»»

import Mathlib
import Summits.ValiantsHypothesis.ValiantsHypothesis.Theorems.RigidityForcesSymmetryRankRigidMinimalReprLaplaceResidualFibre

/-!
# Tools for CASE 2 of the residual `a = 3` configurations: the hub covector vanishing at one letter
# (crux `RankRigidMinimalRepr`, stmt-ValiantsHypothesis-18034; frontier rung `LaplaceOptimalFive`, stmt-24813)

After `laplace_five_three_slices_residual_indicator` (`…LaplaceFiveResidualIndicator.lean`) the slice vectors of a residual
configuration are letter indicators, so the hub covector `φ₀ ⊥ κ e_a` can be taken with `φ₀(a) = 0` and all OTHER coordinates
non-zero (instead of full support).  The CASE-1 injectivity step (`lemmaZ` + the `2 × 2` core) is replaced by:

* `lemmaZ_letter` — if `φ₀(a) = 0`, `φ₀(x) ≠ 0` for `x ≠ a`, and all fibre sums (`3 × 3` permanents) of `(φ₀;φ₁;φ₂)` vanish,
  then `φ₁(a)φ₂(x) + φ₁(x)φ₂(a) = 0` for every `x ≠ a` (three triples through `a`, one `linear_combination`);
* `kernel_line_letter` — if moreover `φ₁(a) ≠ 0`, any two such `φ₂, φ₂'` are linearly dependent:
  `φ₂'(a) • φ₂ = φ₂(a) • φ₂'` (the kernel of `φ₂ ↦ M(φ₀,φ₁,φ₂)` is at most the line through the reflected `φ₁`), and
  `φ₂(a) = 0` forces `φ₂ = 0`.

With three independent candidates in `V₂` (dim ≥ 3) this gives `M ∉ ℂ·N` exactly as in CASE 1 whenever `V₁` contains a covector
with `φ₁(a) ≠ 0` (sub-case 2a of the blueprint, evidence note NOTE-p8g11-24813 §v3/v4); the complementary sub-case 2b
(`V₁ ⊆ e_a^⊥`) is the last open piece.  No definitions.  HONEST FRAMING: infrastructure toward the frontier rung
`LaplaceOptimalFive` (stmt-24813), which stays OPEN; nothing here bears on `VP ≠ VNP`.
-/

set_option autoImplicit false

-- the mandated summit-side namespace repeats a component by design (single-problem summit)
set_option linter.dupNamespace false

namespace Summit.ValiantsHypothesis.ValiantsHypothesis.Theorems.RigidityForcesSymmetryRankRigidMinimalRepr

namespace LaplaceResidual

open Finset

/-- Five letters: two distinct ones have two further distinct companions and a fifth. -/
theorem exists_others_of_two : ∀ a x : Fin 5, a ≠ x → ∃ y z w : Fin 5,
    y ≠ a ∧ y ≠ x ∧ z ≠ a ∧ z ≠ x ∧ y ≠ z ∧ w ≠ a ∧ w ≠ x ∧ w ≠ y ∧ w ≠ z := by
  decide

/-- **LEMMA Z at a letter.**  `φ₀(a) = 0`, `φ₀(x) ≠ 0` for `x ≠ a`, all fibre sums of `(φ₀;φ₁;φ₂)` zero ⟹
`φ₁(a)φ₂(x) + φ₁(x)φ₂(a) = 0` for all `x ≠ a`. -/
theorem lemmaZ_letter (φ₀ φ₁ φ₂ : Fin 5 → ℂ) (a : Fin 5) (h0a : φ₀ a = 0) (h0 : ∀ x, x ≠ a → φ₀ x ≠ 0)
    (hF : ∀ x y : Fin 5, x ≠ y →
      (∑ σ : Equiv.Perm (Fin 5), if σ 3 = x ∧ σ 4 = y then φ₀ (σ 0) * φ₁ (σ 1) * φ₂ (σ 2) else 0) = 0) :
    ∀ x : Fin 5, x ≠ a → φ₁ a * φ₂ x + φ₁ x * φ₂ a = 0 := by
  intro x hxa
  obtain ⟨y, z, w, hya, hyx, hza, hzx, hyz, hwa, hwx, hwy, hwz⟩ := exists_others_of_two a x hxa.symm
  -- the triples {a,x,y} (complement {z,w}), {a,x,z} (complement {y,w}), {a,y,z} (complement {x,w})
  have E1 := hF z w hwz.symm
  rw [fibre_sum_eq φ₀ φ₁ φ₂ a x y z w hxa.symm hya.symm hza.symm hwa.symm hyx.symm hzx.symm hwx.symm hyz
    hwy.symm hwz.symm] at E1
  have E2 := hF y w hwy.symm
  rw [fibre_sum_eq φ₀ φ₁ φ₂ a x z y w hxa.symm hza.symm hya.symm hwa.symm hzx.symm hyx.symm hwx.symm hyz.symm
    hwz.symm hwy.symm] at E2
  have E3 := hF x w hwx.symm
  rw [fibre_sum_eq φ₀ φ₁ φ₂ a y z x w hya.symm hza.symm hxa.symm hwa.symm hyz hyx hwy.symm hzx hwz.symm hwx.symm] at E3
  rw [h0a] at E1 E2 E3
  have key : 2 * (φ₀ y * φ₀ z) * (φ₁ a * φ₂ x + φ₁ x * φ₂ a) = 0 := by
    linear_combination (-1 : ℂ) * φ₀ x * E3 + φ₀ y * E2 + φ₀ z * E1
  have hnz : (2 : ℂ) * (φ₀ y * φ₀ z) ≠ 0 := mul_ne_zero (by norm_num) (mul_ne_zero (h0 y hya) (h0 z hza))
  exact (mul_eq_zero.mp key).resolve_left hnz

/-- **The kernel is at most a line.**  Under the hypotheses of `lemmaZ_letter` and `φ₁(a) ≠ 0`: a covector `φ₂` with all
fibre sums zero is determined by its value at `a` — two such covectors are proportional, and one vanishing at `a` vanishes. -/
theorem kernel_line_letter (φ₀ φ₁ : Fin 5 → ℂ) (a : Fin 5) (h0a : φ₀ a = 0) (h0 : ∀ x, x ≠ a → φ₀ x ≠ 0)
    (h1a : φ₁ a ≠ 0) (φ₂ φ₂' : Fin 5 → ℂ)
    (hF : ∀ x y : Fin 5, x ≠ y →
      (∑ σ : Equiv.Perm (Fin 5), if σ 3 = x ∧ σ 4 = y then φ₀ (σ 0) * φ₁ (σ 1) * φ₂ (σ 2) else 0) = 0)
    (hF' : ∀ x y : Fin 5, x ≠ y →
      (∑ σ : Equiv.Perm (Fin 5), if σ 3 = x ∧ σ 4 = y then φ₀ (σ 0) * φ₁ (σ 1) * φ₂' (σ 2) else 0) = 0) :
    (∀ c, φ₂' a * φ₂ c = φ₂ a * φ₂' c) ∧ (φ₂ a = 0 → φ₂ = 0) := by
  have hZ := lemmaZ_letter φ₀ φ₁ φ₂ a h0a h0 hF
  have hZ' := lemmaZ_letter φ₀ φ₁ φ₂' a h0a h0 hF'
  -- off `a`: φ₂ x = -φ₁ x φ₂ a / φ₁ a
  have hx : ∀ x, x ≠ a → φ₂ x = -(φ₁ x * φ₂ a) / φ₁ a := by
    intro x hxa
    have := hZ x hxa
    field_simp
    linear_combination this
  have hx' : ∀ x, x ≠ a → φ₂' x = -(φ₁ x * φ₂' a) / φ₁ a := by
    intro x hxa
    have := hZ' x hxa
    field_simp
    linear_combination this
  constructor
  · intro c
    by_cases hca : c = a
    · rw [hca]; ring
    · rw [hx c hca, hx' c hca]; field_simp
  · intro h2a
    funext c
    by_cases hca : c = a
    · rw [hca, h2a]; rfl
    · rw [hx c hca, h2a]; simp

end LaplaceResidual

end Summit.ValiantsHypothesis.ValiantsHypothesis.Theorems.RigidityForcesSymmetryRankRigidMinimalRepr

««

• **REQUIRED WORK**
Find the string "stmt" in the material above. Then copy each line that has it.

• **TASK OUTPUT**
# (crux `RankRigidMinimalRepr`, stmt-ValiantsHypothesis-18034; frontier rung `LaplaceOptimalFive`, stmt-24813)
`LaplaceOptimalFive` (stmt-24813), which stays OPEN; nothing here bears on `VP ≠ VNP`.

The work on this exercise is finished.